In 2019, Tang et al. combined Ti3C2T nanosheets with Ag nanowire networks to fabricate the transparent, highly conductive and flexible hybrid electrodes for flexible OSCs that are based on different combinations of organic active materials including PTB7-Th:PC71BM, PBDB-T:ITIC and PBDB-T:ITIC:PC71BM [71]. This MXene/Ag nanowire hybrid electrode, prepared via a simple and scalable solution-processed method as shown in Fig. 6a, exhibits excellent performance. The flexible ternary (PBDB-T:ITIC:PC71BM) OSCs using this hybrid transparent electrode deliver a champion PCE of 8.30% and meanwhile exhibit robust mechanical performance, i.e., 84.6% retention of the initial PCE after 1000 bending and unbending cycles to a 5-mm bending radius.

Fig. 6

a Fabrication process of the flexible transparent electrodes based on Ti3C2T MXene nanosheets and Ag nanowire networks.

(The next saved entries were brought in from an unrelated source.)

import Summits.ResolutionOfSingularities.ResolutionOfSingularities.Theorems.RadicialJungCleanModelsKbarRationalOfCossart1987
import Summits.ResolutionOfSingularities.ResolutionOfSingularities.Theorems.CossartPiltant2019PrincipalizationHolds
import Literature.AlgebraicGeometry.Morphisms.NagataCompactificationProofs
import Literature.AlgebraicGeometry.Resolution.ArithmeticalThreefoldsBlowupFormDimThree
import Literature.AlgebraicGeometry.CossartPiltant200819.Thm21VerbatimBlowupProjective2008
import Literature.AlgebraicGeometry.Resolution.RegularBlowup
import Literature.AlgebraicGeometry.Resolution.BlowupsProduct
import Literature.AlgebraicGeometry.Resolution.BlowupsIntegral
import Literature.AlgebraicGeometry.Resolution.CofinalityFromPrincipalization
import Literature.AlgebraicGeometry.Resolution.QuasiExcellentSchemes
import Literature.AlgebraicGeometry.Resolution.ExcellentRingsFieldProofs
import Literature.AlgebraicGeometry.Resolution.ResolutionGlue
import HarnessLib

/-!
# Route `RadicialJung`, crux `CleanModels` (stmt-15917): regular QUASI-PROJECTIVE models of regular threefolds over any field
# (Chow ✓ + Stacks 081T ✓ + Cossart–Piltant principalization ✓), and the `k = k̄` slice of the crux for EVERY `W` from
# Cossart's normal form for a rational function ALONE

Explicit-unit seat `decomp-res-hand-1` g23 (share: the printed stubs 1–4 of `Cruxes/CleanModels/Lines/Sketch.lean` rev 35).  OURS,
def-free, counted 0.  Nothing here proves resolution of singularities in characteristic `p`; the one printed theorem that enters the
clean-model corollaries does so as a NAMED-FACT HYPOTHESIS (✓-typed `Literature.AlgebraicGeometry.Resolution.Cossart1987ThmRational`,
Cossart 1987 as globalised by Posva 2024, Claim 5.1.2 / App. A §A.7).

WHAT IS NEW.  The predecessor file `…KbarRationalOfCossart1987.lean` (g22) derives the crux on {`k = k̄`, `dim W = 3`, EVERY separated
`W` of finite type} from TWO printed theorems: Cossart/Posva (`Cossart1987ThmRational`, stated for QUASI-PROJECTIVE regular threefolds) and
Cossart–Piltant 2008 Thm. 2.1 (`CP2008.ResolutionQuasiProjectiveThreefolds`), the latter only to replace an arbitrary `W` by a regular
quasi-projective model (Chow's lemma yields a possibly SINGULAR quasi-projective model, which was then resolved by CP 2008).  Here the second
printed theorem is REMOVED: a regular `W` needs no resolution of its Chow model.  By Chow (✓ `ChowLemmaIntegral_holds`) there is a proper
`π₁ : X₁ → W`, an isomorphism over a dense open `U`, with `X₁` quasi-projective; by Stacks 081T with 080E (✓ `Morphisms.exists_isBlowup_dominating`,
unconditional in the tree) the `U`-admissible blowing up `b : S' = Bl_𝓘 W → W` dominates `X₁` through a blowing up `r : S' → X₁`, so `S'` is
quasi-projective (✓ `CP2008.isQuasiProjectiveOver_comp_of_isBlowup`, Hartshorne II 7.16 (c)); Cossart–Piltant's principalization of `𝓘` on the
regular excellent threefold `W` (✓ `CP2008Prop44.CossartPiltant2019Principalization_holds`, PROVED in the tree from [CoP1] Prop. 4.4) is a
sequence `σ : W̃ → W` of blowing ups in regular centres — one blowing up in some `𝓚` (✓ `IsRegularCentreBlowupSeq.exists_isBlowup_supported`,
Stacks 080B), `W̃` regular, `𝓘𝒪_{W̃}` invertible — hence the blowing up of `W` in `𝓚 · 𝓘` (Stacks 080A); so is `Bl_{𝓚𝒪_{S'}} S' → S' → W`
(✓ `IsBlowup.comp`), whence `W̃ ≅ Bl_{𝓚𝒪_{S'}} S'` is QUASI-PROJECTIVE.  This is Cossart–Piltant's own Step 3 of the proof of [CP 2019]
Prop. 4.6 («achieving (i) with `π` projective»), run on a regular `W` (the tree runs it on CP's Thm. 1.1 in
`ArithmeticalThreefoldsBlowupFormDimThree.lean`, modulo Raynaud–Gruson; here nothing printed is needed).  Hence:

  **every regular integral separated threefold of finite type over ANY field has a proper birational regular model which is
  quasi-projective over the field** (`exists_quasiProjective_regular_model_dimThree`), and

  **on {`k` algebraically closed, `dim W ≤ 3`} the crux `CleanModels` follows from ONE PRINTED THEOREM (Cossart 1987 / Posva 2024
  Claim 5.1.2) and kernel theorems** (`cleanModelsAt_dimThree_algClosed_of_cossartRational`, `…dimLEThree…`,
  `cleanModels_algClosed_dimLEThree_of_cossartRational` = the crux's binders verbatim + `IsAlgClosed k` + `dim W ≤ 3`).

References: Posva 2024 (arXiv:2405.05735) Claim 5.1.2, App. A §A.7 [Posva2024]; Cossart 1987 [Cossart1987]; Cossart–Piltant 2019 Prop. 4.4
and the proof of Prop. 4.6, Step 3 [CossartPiltant2019]; The Stacks Project Tags 081T, 080E, 080A, 080B [StacksProject]; Hartshorne II
Prop. 7.16 (c) [Hartshorne1977]; Görtz–Wedhorn I Thm. 13.100 [GortzWedhorn2020].
-/

noncomputable section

Copyright © 2019 American Chemical Society. b Schematic of the preparation (left), optical photograph (upper right) and cross-sectional demonstration (lower right) of the Ti3C2T transparent flexible electrode for the PV supercapacitors. c Working principle of the semitransparent, flexible PV supercapacitor in the charge (left) and discharge states. Copyright © 2020 The Royal Society of Chemistry

Recently, Qin et al. reported utilization of the Ti3C2T MXene thin film as a common electrode to fabricate the MXene-based all-solution-processed semitransparent flexible photovoltaic (PV) supercapacitor by integrating a flexible OSC and a transparent MXene supercapacitor in the vertical direction [72]. Figure 6b shows the schematic of the preparation (left), optical photograph (upper right) and cross-sectional demonstration (lower right) of the transparent flexible electrode, and the device configuration and working principle are shown in Fig. 6c. The flexible OSCs with Ti3C2T as the transparent electrode can deliver a high PCE of 13.6%, comparable with that of the control device using an ITO electrode. The PV supercapacitor exhibits an average visible transmission of 33.5% and the maximum storage efficiency and overall efficiency of up to 88% and 2.2%, respectively. In addition, this strategy is suitable for blading, printing and roll-to-roll manufacturing, which is promising for the production of cost-efficient flexible PV supercapacitors to satisfy the increasing energy demands for portable, wearable and miniature electronic devices.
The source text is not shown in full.